Jean Coutu Group PJC Inc. (TSX:PJC.A) was in the news at the end of last year when it agreed to a takeover from large Canadian grocer Metro, Inc. (TSX:MRU). Stockholders voted almost 100% in favour of the deal, which should close later this year. Fool contributor Chris MacDonald discussed the merger in this October article. The company is back in the news this week with third-quarter results, which don’t look as hot.
Jean Coutu released its results on January 11 for the third quarter, which ended on December 2, 2017. Earnings were $42.1 million, or $0.23 per share. This missed analysts estimates, which were $0.28 per share. These results are also down compared to last year’s Q3 results, which came in at $51.2 million, or $0.28 per share. Likewise, earnings were down to $758.9 million from $763.7 million. The stock had better earnings results over the summer, which you can remind yourself of in this Fool article.
What reason did Jean Coutu give for the downswing? The company said it was weighed down by costs associated with the Metro sale. It also talked about issues regarding changes to its generic drug offerings. Looking deeper into the explanation, generic drugs made up 72% of prescriptions filled at Jean Coutu over the quarter, up from 71.4% the previous year. Because generic drugs are cheaper, they lower the bottom line when their sales increase over their name-brand counterparts.
Jean Coutu by the numbers
How does the stock look otherwise? Its price has been steadily rising since the summer, when it traded under $20 per share. The price now sits in the $24 range. The P/E ratio is 23.36. The stock’s earnings aren’t cheap, but we can say the same about many of the stocks trading on the TSX in this extended bull market.

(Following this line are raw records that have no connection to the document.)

/-- `G_h` is integrable (finite measure, `p₀ ≥ 0` a.e., `|p₁ sinc| ≤ 2/h`). -/
theorem integrable_momG (μ : Measure (EuclideanSpace ℝ (Fin 4))) [IsFiniteMeasure μ] (hE : μ {p | p 0 < 0} = 0)
    {t : ℝ} (ht : 0 ≤ t) (k : ℕ) {h : ℝ} (hh : h ≠ 0) : Integrable (momG t k h) μ := by
  refine Integrable.of_bound (continuous_momG t k h).aestronglyMeasurable ((2 / |h|) ^ (2 * k)) ?_
  filter_upwards [ae_energy_nonneg hE] with p hp
  rw [Real.norm_eq_abs, abs_of_nonneg (momG_nonneg t k h p), momG]
  have he : Real.exp (-(t * p 0)) ≤ 1 := by
    rw [Real.exp_le_one_iff]; nlinarith
  have hp : (p 1 * Real.sinc (h * p 1 / 2)) ^ (2 * k) ≤ (2 / |h|) ^ (2 * k) := by
    calc (p 1 * Real.sinc (h * p 1 / 2)) ^ (2 * k) = |p 1 * Real.sinc (h * p 1 / 2)| ^ (2 * k) := by
          rw [← abs_pow, abs_of_nonneg (Even.pow_nonneg (even_two_mul k) _)]
      _ ≤ (2 / |h|) ^ (2 * k) := pow_le_pow_left₀ (abs_nonneg _) (abs_mul_sinc_le h _ hh) _
  calc Real.exp (-(t * p 0)) * (p 1 * Real.sinc (h * p 1 / 2)) ^ (2 * k)
      ≤ 1 * (2 / |h|) ^ (2 * k) := mul_le_mul he hp (Even.pow_nonneg (even_two_mul k) _) zero_le_one
    _ = (2 / |h|) ^ (2 * k) := one_mul _

/-- **The regularised moments are bounded by the disc data**: for `0 < h`, `kh < r < t`,
`∫ G_h dμ ≤ (2k)! · r M/(r-kh)^{2k+1}`. -/
theorem integral_momG_le (μ : Measure (EuclideanSpace ℝ (Fin 4))) [IsFiniteMeasure μ] (hE : μ {p | p 0 < 0} = 0) (M : ℝ)
    {t : ℝ} (ht : 0 < t) {f : ℂ → ℂ} (hfd : DifferentiableOn ℂ f (ball (0 : ℂ) t))
    (hfM : ∀ z ∈ ball (0 : ℂ) t, ‖f z‖ ≤ M)
    (hfb : ∀ b : ℝ, |b| < t →
      f b = ∫ p, cexp ((((-(t * p 0) : ℝ)) : ℂ) + ((b * p 1 : ℝ) : ℂ) * I) ∂μ)
    (k : ℕ) {h r : ℝ} (hh : 0 < h) (hkr : k * h < r) (hrt : r < t) :
    ∫ p, momG t k h p ∂μ ≤ (2 * k).factorial * (r * (M / (r - k * h) ^ (2 * k + 1))) := by
  have hkh : k * h < t := hkr.trans hrt
  have e1 : ∫ p, momG t k h p ∂μ =
      (h ^ (2 * k))⁻¹ * ∫ p, Real.exp (-(t * p 0)) * (2 * Real.sin (h * p 1 / 2)) ^ (2 * k) ∂μ := by
    rw [← integral_const_mul]
    exact integral_congr_ae (Eventually.of_forall fun p => momG_eq t k hh.ne' p)
  have e2 : (∫ p, Real.exp (-(t * p 0)) * (2 * Real.sin (h * p 1 / 2)) ^ (2 * k) ∂μ) =
      ((-1 : ℂ) ^ k * centralDiff k h f).re := by
    rw [← integral_sinPow_eq_centralDiff μ hE ht hfb k hh hkh, Complex.ofReal_re]
  have e3 : ((-1 : ℂ) ^ k * centralDiff k h f).re ≤ ‖centralDiff k h f‖ := by
    refine (Complex.re_le_norm _).trans ?_
    rw [norm_mul, norm_pow, norm_neg, norm_one, one_pow, one_mul]
  have e4 := norm_centralDiff_le k hfd hfM hh hkr hrt
  have hhk : 0 < h ^ (2 * k) := pow_pos hh _
  rw [e1, e2]
  calc (h ^ (2 * k))⁻¹ * ((-1 : ℂ) ^ k * centralDiff k h f).re
      ≤ (h ^ (2 * k))⁻¹ * ((2 * k).factorial * h ^ (2 * k) * (r * (M / (r - k * h) ^ (2 * k + 1)))) :=
        mul_le_mul_of_nonneg_left (e3.trans e4) (inv_nonneg.2 hhk.le)
    _ = (2 * k).factorial * (r * (M / (r - k * h) ^ (2 * k + 1))) := by
        field_simp
import Literature.NumberTheory.ComplexMultiplication.CMRealConjugationsRealPlaces
import Literature.NumberTheory.NumberFields.RealSignsArtinIsomorphism
import HarnessLib

/-!
# Nekovář (1.3.2.3) with its middle term: `Ker(V_{K/F} : Γ_F^ab → Γ_K^ab) = r_F(F^*/F_+^*) = ⟨c_X⟩` for a CM field `K`,
# `F = K⁺`, and `F^*/F_+^* ⥲ ⟨c_X⟩` on the tree's `⟨c_X⟩ = realConjSubgroup`
# (Nekovář, *Hidden symmetries in the theory of complex multiplication*, §1.3.1, §1.3.2 (1.3.2.3))

Topic `NumberTheory/ComplexMultiplication`; namespace `Literature.NumberTheory.ComplexMultiplication`.  Lane `lit-hodgefound`
(Track 2, Layer A3 skeleton seat `skel-3`, row A3-G134): the bridge between row A3-G133 (`…/NumberFields/RealSignsArtinIsomorphism`:
`archArtinHom F = a ↦ [(a)_∞, F]` with `ker = F_+^*`, `range = ⟨c_X⟩ = Subgroup.closure (range c_·)`, `F^*/F_+^* ≃* ⟨c_X⟩`) and the
CM-side objects of rows A3-G81/102/116/117/131 (`realConjSubgroup`, `Ker(V_{K/F})`).  Two definitions with bodies (the two
`MulEquiv`s) and THEOREMS; no named fact, no instance, no notation (D-0026, net debt 0).

## The print, verbatim

J. Nekovář, *Hidden symmetries in the theory of complex multiplication*, Progr. Math. 270 (2009) [Nekovar2009HiddenSymmetries]
(held `paper:doi-10-1007-978-0-8176-4747-6-13`), §1.3.1 (p0010 L16–18): «`r_F` induces an isomorphism `F^*/F_+^* ⥲ ⟨c_X⟩`»;
§1.3.2 (p0010): «(1.3.2.3) `Ker(V_{K/F} : Γ_F^ab → Γ_K^ab) = r_F(Ker(i_{K/F})) = r_F(F^*/F_+^*) = ⟨c_X⟩`.»

Row A3-G116 (`…/NumberFields/VerlagerungCMKernel`) proved `Ker(V_{K/F}) = ⟨c_X⟩`; row A3-G117 (`…/CMRealConjugationsRealPlaces`)
`Ker(V_{K/F}) = realConjSubgroup`; row A3-G133 `r_F(F^*/F_+^*) = ⟨c_X⟩` for every number field.  HERE: the middle equality of
(1.3.2.3) and the induced isomorphisms `F^*/F_+^* ⥲ Ker(V_{K/F})`, `F^*/F_+^* ⥲ realConjSubgroup`, with `|Ker(V_{K/F})| = 2^{[F:ℚ]}`.
NOT HERE: the term `r_F(Ker(i_{K/F}))` (`i_{K/F} : F̂^*/F_+^* → K̂^*/K^*`; the idèle-class quotients are not the tree's currency).

## Dictionary

`F = K⁺ = maximalRealSubfield K`; `V_{K/F} = verlagerung (maximalRealSubfield K) K`; `r_F` on `F^*/F_+^*` is `archArtinHom F`
(`[(a)_f, F] = [(a)_∞, F]`, row A3-G114); `F_+^* = totallyPositiveUnits F`; `⟨c_X⟩` is `Subgroup.closure (range fun x ↦ [c_x])` (any
complex conjugations `c_x` at the real places), equal to rows A3-G81/102's `realConjSubgroup (isCMStabilizerPair_realImage K hc) hs
(cmRealAutProj K)` by row A3-G131 `realConjSubgroup_eq_closure_range`.

## Main results

* §1 **`ker_verlagerung_eq_range_archArtinHom`** («`Ker(V_{K/F}) = r_F(F^*/F_+^*)`»), `verlagerung_archArtinHom` (`V_{K/F}(r_F(a)) = 1`),
  `verlagerung_eq_one_iff_exists_archArtinHom_eq`, **`quotientTotallyPositiveUnitsEquivKerVerlagerung : Fˣ ⧸ F_+^* ≃* Ker(V_{K/F})`**
  (+`coe_…_mk`), `natCard_ker_verlagerung` (`= 2^{|X|}`), `natCard_ker_verlagerung_eq_two_pow_finrank` (`= 2^{[F:ℚ]}`).
* §2 **`realConjSubgroup_eq_range_archArtinHom`** (`⟨c_X⟩` of rows A3-G81/102 `= r_F(F^*/F_+^*)`),
  **`quotientTotallyPositiveUnitsEquivRealConjSubgroup : Fˣ ⧸ F_+^* ≃* realConjSubgroup`** («`r_F` induces an isomorphism
  `F^*/F_+^* ⥲ ⟨c_X⟩`» on the CM-side object) (+`coe_…_mk`), `archArtinHom_mem_realConjSubgroup`.

## References

* [Nekovar2009HiddenSymmetries] J. Nekovář, *Hidden symmetries in the theory of complex multiplication*, Progr. Math. 270,
  Birkhäuser 2009, 399–460, §1.3.1, §1.3.2 (1.3.2.3). [cite: Nekovar2009HiddenSymmetries, §1.3.2 (1.3.2.3)]
* [MilneCM2006] J. S. Milne, *Complex Multiplication* (2006), Ch. II §9, Lemma 9.6 (row A3-G116's input). [cite: MilneCM2006, Ch. II §9 Lemma 9.6]

## Provenance

Lane `lit-hodgefound`, seat `literature-prover-lit-hodgefound-skel-3-g51-0` (row A3-G134).
-/

noncomputable section

open NumberField Field Literature.NumberTheory.GaloisRepresentations Literature.NumberTheory.NumberFields

namespace Literature.NumberTheory.ComplexMultiplication

/-! ### §1. «`Ker(V_{K/F}) = r_F(F^*/F_+^*)`» and `F^*/F_+^* ⥲ Ker(V_{K/F})` -/

section Kernel

variable (K : Type) [Field K] [NumberField K] [IsCMField K]

/-- **NEKOVÁŘ (1.3.2.3), middle term: `Ker(V_{K/F} : Γ_F^ab → Γ_K^ab) = r_F(F^*/F_+^*)`** for a CM field `K` with `F = K⁺` — the
kernel of the transfer is the image of `a ↦ [(a)_∞, F]` on `F^×` (row A3-G116 `Ker(V_{K/F}) = ⟨c_X⟩` and row A3-G133
`range_archArtinHom : r_F(F^*) = ⟨c_X⟩`). [cite: Nekovar2009HiddenSymmetries, §1.3.2 (1.3.2.3)] -/
theorem ker_verlagerung_eq_range_archArtinHom :
    (verlagerung (maximalRealSubfield K) K).toMonoidHom.ker = (archArtinHom (maximalRealSubfield K)).range := by
  have hex : ∀ x : {v : InfinitePlace (maximalRealSubfield K) // v.IsReal},
      ∃ c' : absoluteGaloisGroup (maximalRealSubfield K), IsComplexConjugationAt x.2 c' := fun x => exists_isComplexConjugation _
  choose cF hcF using hex
  rw [ker_verlagerung_eq_closure_range_absGaloisAbProj K cF hcF, range_archArtinHom cF hcF]

/-- `V_{K/F}(r_F(a)) = V_{K/F}([(a)_∞, F]) = 1` for every `a ∈ F^×`. [cite: Nekovar2009HiddenSymmetries, §1.3.2 (1.3.2.3)] -/
theorem verlagerung_archArtinHom (a : (maximalRealSubfield K)ˣ) :
    verlagerung (maximalRealSubfield K) K (archArtinHom (maximalRealSubfield K) a) = 1 := by
  have h : archArtinHom (maximalRealSubfield K) a ∈ (verlagerung (maximalRealSubfield K) K).toMonoidHom.ker := by
    rw [ker_verlagerung_eq_range_archArtinHom K]
    exact ⟨a, rfl⟩
  exact (MonoidHom.mem_ker.1 h)

/-- (1.3.2.3) elementwise: **`V_{K/F}(h) = 1 ↔ h = [(a)_∞, F]` for some `a ∈ F^×`**. [cite: Nekovar2009HiddenSymmetries, §1.3.2 (1.3.2.3)] -/
theorem verlagerung_eq_one_iff_exists_archArtinHom_eq (h : absoluteGaloisGroupAbelianization (maximalRealSubfield K)) :
    verlagerung (maximalRealSubfield K) K h = 1 ↔ ∃ a : (maximalRealSubfield K)ˣ, archArtinHom (maximalRealSubfield K) a = h := by
  have h1 : h ∈ (verlagerung (maximalRealSubfield K) K).toMonoidHom.ker ↔ h ∈ (archArtinHom (maximalRealSubfield K)).range := by
    rw [ker_verlagerung_eq_range_archArtinHom K]
  rw [MonoidHom.mem_ker, MonoidHom.mem_range] at h1
  exact h1

/-- **`r_F : F^*/F_+^* ⥲ Ker(V_{K/F})`** (first isomorphism theorem for `archArtinHom F`: `ker = F_+^*` by row A3-G133, `range = Ker(V_{K/F})`
by (1.3.2.3)).  A DEFINITION (with body). [cite: Nekovar2009HiddenSymmetries, §1.3.1, §1.3.2 (1.3.2.3)] -/
def quotientTotallyPositiveUnitsEquivKerVerlagerung :
    (maximalRealSubfield K)ˣ ⧸ totallyPositiveUnits (maximalRealSubfield K) ≃*
      (verlagerung (maximalRealSubfield K) K).toMonoidHom.ker :=
  ((QuotientGroup.quotientMulEquivOfEq (ker_archArtinHom (K := maximalRealSubfield K))).symm.trans
    (QuotientGroup.quotientKerEquivRange (archArtinHom (maximalRealSubfield K)))).trans
    (MulEquiv.subgroupCongr (ker_verlagerung_eq_range_archArtinHom K).symm)

/-- On classes: `(a F_+^*) ↦ [(a)_∞, F]`. [cite: Nekovar2009HiddenSymmetries, §1.3.2 (1.3.2.3)] -/
@[simp] theorem coe_quotientTotallyPositiveUnitsEquivKerVerlagerung_mk (a : (maximalRealSubfield K)ˣ) :
    ((quotientTotallyPositiveUnitsEquivKerVerlagerung K (QuotientGroup.mk a) :
        (verlagerung (maximalRealSubfield K) K).toMonoidHom.ker) : absoluteGaloisGroupAbelianization (maximalRealSubfield K)) =
      archArtinHom (maximalRealSubfield K) a :=
  rfl

/-- **`|Ker(V_{K/F})| = 2^{|X|}`**, `|X| = nrRealPlaces K⁺`. [cite: Nekovar2009HiddenSymmetries, §1.3.2 (1.3.2.3), §1.3.1] -/
theorem natCard_ker_verlagerung :
    Nat.card (verlagerung (maximalRealSubfield K) K).toMonoidHom.ker = 2 ^ InfinitePlace.nrRealPlaces (maximalRealSubfield K) := by
  rw [← Nat.card_congr (quotientTotallyPositiveUnitsEquivKerVerlagerung K).toEquiv, ← Subgroup.index_eq_card,
    index_totallyPositiveUnits]

/-- **`|Ker(V_{K/F})| = 2^{[K⁺:ℚ]}`** (`K⁺` totally real). [cite: Nekovar2009HiddenSymmetries, §1.3.2 (1.3.2.3)] -/
theorem natCard_ker_verlagerung_eq_two_pow_finrank :
    Nat.card (verlagerung (maximalRealSubfield K) K).toMonoidHom.ker = 2 ^ Module.finrank ℚ (maximalRealSubfield K) := by
  rw [natCard_ker_verlagerung K, IsTotallyReal.finrank]

end Kernel

/-! ### §2. «`r_F` induces an isomorphism `F^*/F_+^* ⥲ ⟨c_X⟩`» on the tree's `⟨c_X⟩ = realConjSubgroup` -/

section RealConj

variable (K : Type) [Field K] [NumberField K] [IsCMField K] {φ : ℚ →+* ℝ} {c : absoluteGaloisGroup ℚ} (hc : IsComplexConjugation φ c)
  {s : (realImage K →ₐ[ℚ] AlgebraicClosure ℚ) → (AlgebraicClosure ℚ ≃ₐ[ℚ] AlgebraicClosure ℚ)}
  (hs : ∀ x, s x • IsScalarTower.toAlgHom ℚ (realImage K) (AlgebraicClosure ℚ) = x)

include hc in
/-- **`⟨c_X⟩ = r_F(F^*/F_+^*)`** for rows A3-G81/102's `⟨c_X⟩ = realConjSubgroup hD s ψ_F ≤ Γ_F^ab` (`F = K⁺`): it is the image of
`a ↦ [(a)_∞, F]` on `F^×`. [cite: Nekovar2009HiddenSymmetries, §1.3.1, §1.3.2 (1.3.2.3)] -/
theorem realConjSubgroup_eq_range_archArtinHom :
    realConjSubgroup (isCMStabilizerPair_realImage K hc) hs (cmRealAutProj K) = (archArtinHom (maximalRealSubfield K)).range := by
  rw [← ker_verlagerung_eq_realConjSubgroup K hc hs, ker_verlagerung_eq_range_archArtinHom K]

include hc in
/-- `r_F(a) = [(a)_∞, F] ∈ ⟨c_X⟩` for every `a ∈ F^×`. [cite: Nekovar2009HiddenSymmetries, §1.3.1] -/
theorem archArtinHom_mem_realConjSubgroup (a : (maximalRealSubfield K)ˣ) :
    archArtinHom (maximalRealSubfield K) a ∈ realConjSubgroup (isCMStabilizerPair_realImage K hc) hs (cmRealAutProj K) := by
  rw [realConjSubgroup_eq_range_archArtinHom K hc hs]
  exact ⟨a, rfl⟩

/-- **«`r_F` induces an isomorphism `F^*/F_+^* ⥲ ⟨c_X⟩`»** with `⟨c_X⟩ = realConjSubgroup` (the numerator of the third term
`⟨c_X⟩/V_{F/ℚ}(⟨c⟩)` of row A3-G131's exact sequence).  A DEFINITION (with body). [cite: Nekovar2009HiddenSymmetries, §1.3.1, §2.2.1] -/
def quotientTotallyPositiveUnitsEquivRealConjSubgroup :
    (maximalRealSubfield K)ˣ ⧸ totallyPositiveUnits (maximalRealSubfield K) ≃*
      realConjSubgroup (isCMStabilizerPair_realImage K hc) hs (cmRealAutProj K) :=
  ((QuotientGroup.quotientMulEquivOfEq (ker_archArtinHom (K := maximalRealSubfield K))).symm.trans
    (QuotientGroup.quotientKerEquivRange (archArtinHom (maximalRealSubfield K)))).trans
    (MulEquiv.subgroupCongr (realConjSubgroup_eq_range_archArtinHom K hc hs).symm)

/-- On classes: `(a F_+^*) ↦ [(a)_∞, F]`. [cite: Nekovar2009HiddenSymmetries, §1.3.1] -/
@[simp] theorem coe_quotientTotallyPositiveUnitsEquivRealConjSubgroup_mk (a : (maximalRealSubfield K)ˣ) :
    ((quotientTotallyPositiveUnitsEquivRealConjSubgroup K hc hs (QuotientGroup.mk a) :
        realConjSubgroup (isCMStabilizerPair_realImage K hc) hs (cmRealAutProj K)) :
      absoluteGaloisGroupAbelianization (maximalRealSubfield K)) = archArtinHom (maximalRealSubfield K) a :=
  rfl

end RealConj

end Literature.NumberTheory.ComplexMultiplication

The one-year total return for the stock (combining price increases and dividends) sits at a nice 19.74%. If you’ve held this stock all year, you’ve done well for yourself. The stock pays a dividend yielding 2.08% ($0.13 per share quarterly).
Jean Coutu has been a solid performer overall, and it’s teaming up with a grocer that has also been performing well. I’m not worried about one quarter missing the mark, but it will be interesting to see if generic drug sales continue to lower results for the company.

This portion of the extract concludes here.